Collected data:
import Literature.NumberTheory.EllipticCurves.YanZhu2026.BDPMainConjectureAtTrivialCharacter
import Summits.BirchSwinnertonDyer.Rank1Residual.Partition.MainConjecturesIrreducibleBDPClass
import HarnessLib

/-!
# The (IMC∘BDP)ᵍ link of the irreducible rank-one rows at `p = 3` FROM A PUBLISHED FACT:
# Yan–Zhu 2026 Thm. 4.12 ∘ CGLS 2022 Thm. 5.1.3 — rows C16 (`r ≤ 1`) and C3-ordinary (EVERY `p ≥ 3`)
# of the partition now stand on NAMED LITERATURE FACTS ONLY (+ (irr_K), + `p ∤ ∏c_ℓ` in rank one)

HONEST FRAMING (cell `b2b-bsdres`, run/shared/lean/b2b/bsd-rank1-residual/; page 1 of every file):
the goal is to DELETE the COMBINATION-SHAPED residual classes — to produce a Lean theorem "BSD_p
formula for every rank `≤ 1` curve in class `C`" assembled STRICTLY from published theorems — so
that the remainder becomes exactly the CONSTRUCTION-SHAPED classes, which are TYPED, not attempted;
this is not "finishing BSD". Every published theorem enters as one of the tree's existing named
Literature facts `(h : <Fact>)` (a `def … : Prop` vendored with its cite, D-0014; nothing asserted, no
new fact, no `sorry`). Unit `b2b-bsdres-lit-glue` (GLUE seat), gen 7; sized ask A12 of
`HOME/b2b-bsdres-lit-glue/GLUE.md` §G6.4, companion of the new Literature fact
`YanZhu2026.thm412_thm513_generator_constantCoeff` (this gen) and the `p = 3` twin of gen 6's
`Partition/MainConjecturesIrreducibleBDP.lean` / `…IrreducibleBDPClass.lean` (Files G1/G2: BCS 2025
Thm. 1.2.4 (b), printed for `p > 3` under (sur)).

## What this file does

Gen 6 discharged the anticyclotomic main-conjecture link (IMC∘BDP)ᵍ `X11b.IMCWaldspurgerOnTreeGoodAt`
of the covered IRREDUCIBLE rank-one rows at every good ordinary `p > 3` with (sur) from
Burungale–Castella–Skinner 2025 Thm. 1.2.4 (b) ∘ CGLS 2022 Thm. 5.1.3; at `p = 3` the link stayed a
TYPED binder (`hLA3` of `RowC3.bsdp_of_thm331_of_thm124b_of_columnMainConjectures`, `hLA` of
`RowC16.bsdp_of_yzThm49_of_thm331`, `hLAle3` of the all-primes capstone
`bsdp_of_covered_of_mainConjectures_allPrimes_of_thm331_of_thm124b`), its printed source — Yan–Zhu
2026 Thm. 4.12 (the BDP main conjecture at an ODD good ordinary prime, rationally under (irr_K),
integrally under (Im)) — not yet being a composite Literature fact. It now is
(`YanZhu2026/BDPMainConjectureAtTrivialCharacter.lean`), and this file feeds it through the SAME
kernel road as gen 6 (generator with non-zero constant term from Jetchev–Skinner–Wan 2017 Thm. 3.3.1;
the σ-bridge `X11b.exists_involutive_comp_eq` + lit-cgls S13 `padicLogOrd_comp_eq_of_rank_one` between
the CGLS letter of the fact and the JSW letter of the binders):

* §1 `X11b.imcWaldspurgerOnTreeGoodAt_of_thm412` — the EQUALITY link (IMC∘BDP)ᵍ in the CGLS letter
  `IMCWaldspurgerOnTreeGoodAt p κ v̄ γ ι P` at every datum of the fact (`p ≥ 3` good ordinary, (Im),
  (irr_K), `K` with (Heeg)/(spl)/(disc), `p ∤ c_E`), GIVEN one generator with `𝓕(0) ≠ 0`;
* §2 `…_of_thm412_of_thm331` — the generator from JSW 3.3.1 at THE embedding `embAt v̄`;
* §3 `X11b.imcWaldspurgerOnTreeGoodAt_inducedPlace_of_thm412_of_thm331` — the SAME link in the JSW
  letter `IMCWaldspurgerOnTreeGoodAt p κ (inducedPlace ι) γ ι P` (σ-bridge + S13);
* §4 at a classical Heegner datum of an `r_an = 1` curve (rank one and `#Ш(E/K)[p^∞] < ∞` over `K`
  by Kolyvagin from the non-torsion Heegner point): the `hLA`-shaped binders in BOTH letters,
  DISCHARGED at every odd good ordinary `p` with (Im) and (irr_K) — in particular at `p = 3`;
* §5 the class theorems with the `p = 3` binder GONE: **`RowC16.bsdp_of_yzThm49_of_thm331_of_thm412`**
  (row C16, `r ≤ 1`: Yan–Zhu Thm. 4.9 [cyclotomic IMC, integral under (Im)] + Thm. 4.12 ∘ BDP
  [anticyclotomic IMC] + JSW 3.3.1 [control] + GZ + Kolyvagin + GZK + Greenberg 4.1 + modularity +
  Hoffstein–Luo/BFH + Mazur (Manin) + Néron scaling + Wuthrich L. 20 ((Im) at `3` from surj(3)) —
  EVERY input a named Literature fact; residual explicit binders `hIrrK` ((irr_K) at the Heegner
  fields, in print ⇐ surj(3) for the quadratic `K`, no tree bridge yet) and `htam0` (`3 ∤ ∏c_ℓ` in
  rank one, gen 3's STEP-L restriction)) — i.e. the printed proof of Yan–Zhu Thm. 4.15 at `p = 3`
  ("the rank `0` `p`-part BSD formula comes from (the integral part of) Theorem 4.9 and descent
  arguments … the rank `1` `p`-part BSD formula comes from (the integral part of) Theorem 4.12 and
  descent arguments (see [JSW] for details)", §4.6) kernel-checked at statement level; and
  **`RowC3.bsdp_of_thm331_of_bdpFacts_of_columnMainConjectures`** (row C3 = JSW Thm. 1.2.1: the
  ORDINARY branch at EVERY prime of the row — `p ≥ 5` via BCS 1.2.4 (b), `p = 3` via Yan–Zhu 4.12 —
  from named facts + `hIrrK` + `htam0`; the supersingular branch unchanged: typed Kobayashi signed MC
  (OPEN in print off CM / `a_p = 0`) + BKO Cor. A.5).

References: [YanZhu2024MainConjNonCM] Thm. 4.9, Conj. 4.10, Thm. 4.12, Thm. 4.15 and its proof (§4.6);
[CastellaGrossiLeeSkinner2022] Thm. 5.1.3; [JetchevSkinnerWan2017] Thm. 1.2.1, Thm. 3.3.1, §7.4.1;
[BurungaleCastellaSkinner2025] Thm. 1.1.2 (b), Thm. 1.2.4 (b), Cor. 1.3.1; [Wuthrich2014] Lemma 20;
the module docstrings of gen 6 Files G1/G2; HOME/b2b-bsdres-lit-glue/GLUE.md GEN 7 ADDENDUM.
-/

set_option autoImplicit false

Work instruction: Write out a verbatim copy of the data, beginning with its first line and ending with the line that contains "HONEST FRAMING (cell".

Solution below:
import Literature.NumberTheory.EllipticCurves.YanZhu2026.BDPMainConjectureAtTrivialCharacter
import Summits.BirchSwinnertonDyer.Rank1Residual.Partition.MainConjecturesIrreducibleBDPClass
import HarnessLib

/-!
# The (IMC∘BDP)ᵍ link of the irreducible rank-one rows at `p = 3` FROM A PUBLISHED FACT:
# Yan–Zhu 2026 Thm. 4.12 ∘ CGLS 2022 Thm. 5.1.3 — rows C16 (`r ≤ 1`) and C3-ordinary (EVERY `p ≥ 3`)
# of the partition now stand on NAMED LITERATURE FACTS ONLY (+ (irr_K), + `p ∤ ∏c_ℓ` in rank one)

HONEST FRAMING (cell `b2b-bsdres`, run/shared/lean/b2b/bsd-rank1-residual/; page 1 of every file):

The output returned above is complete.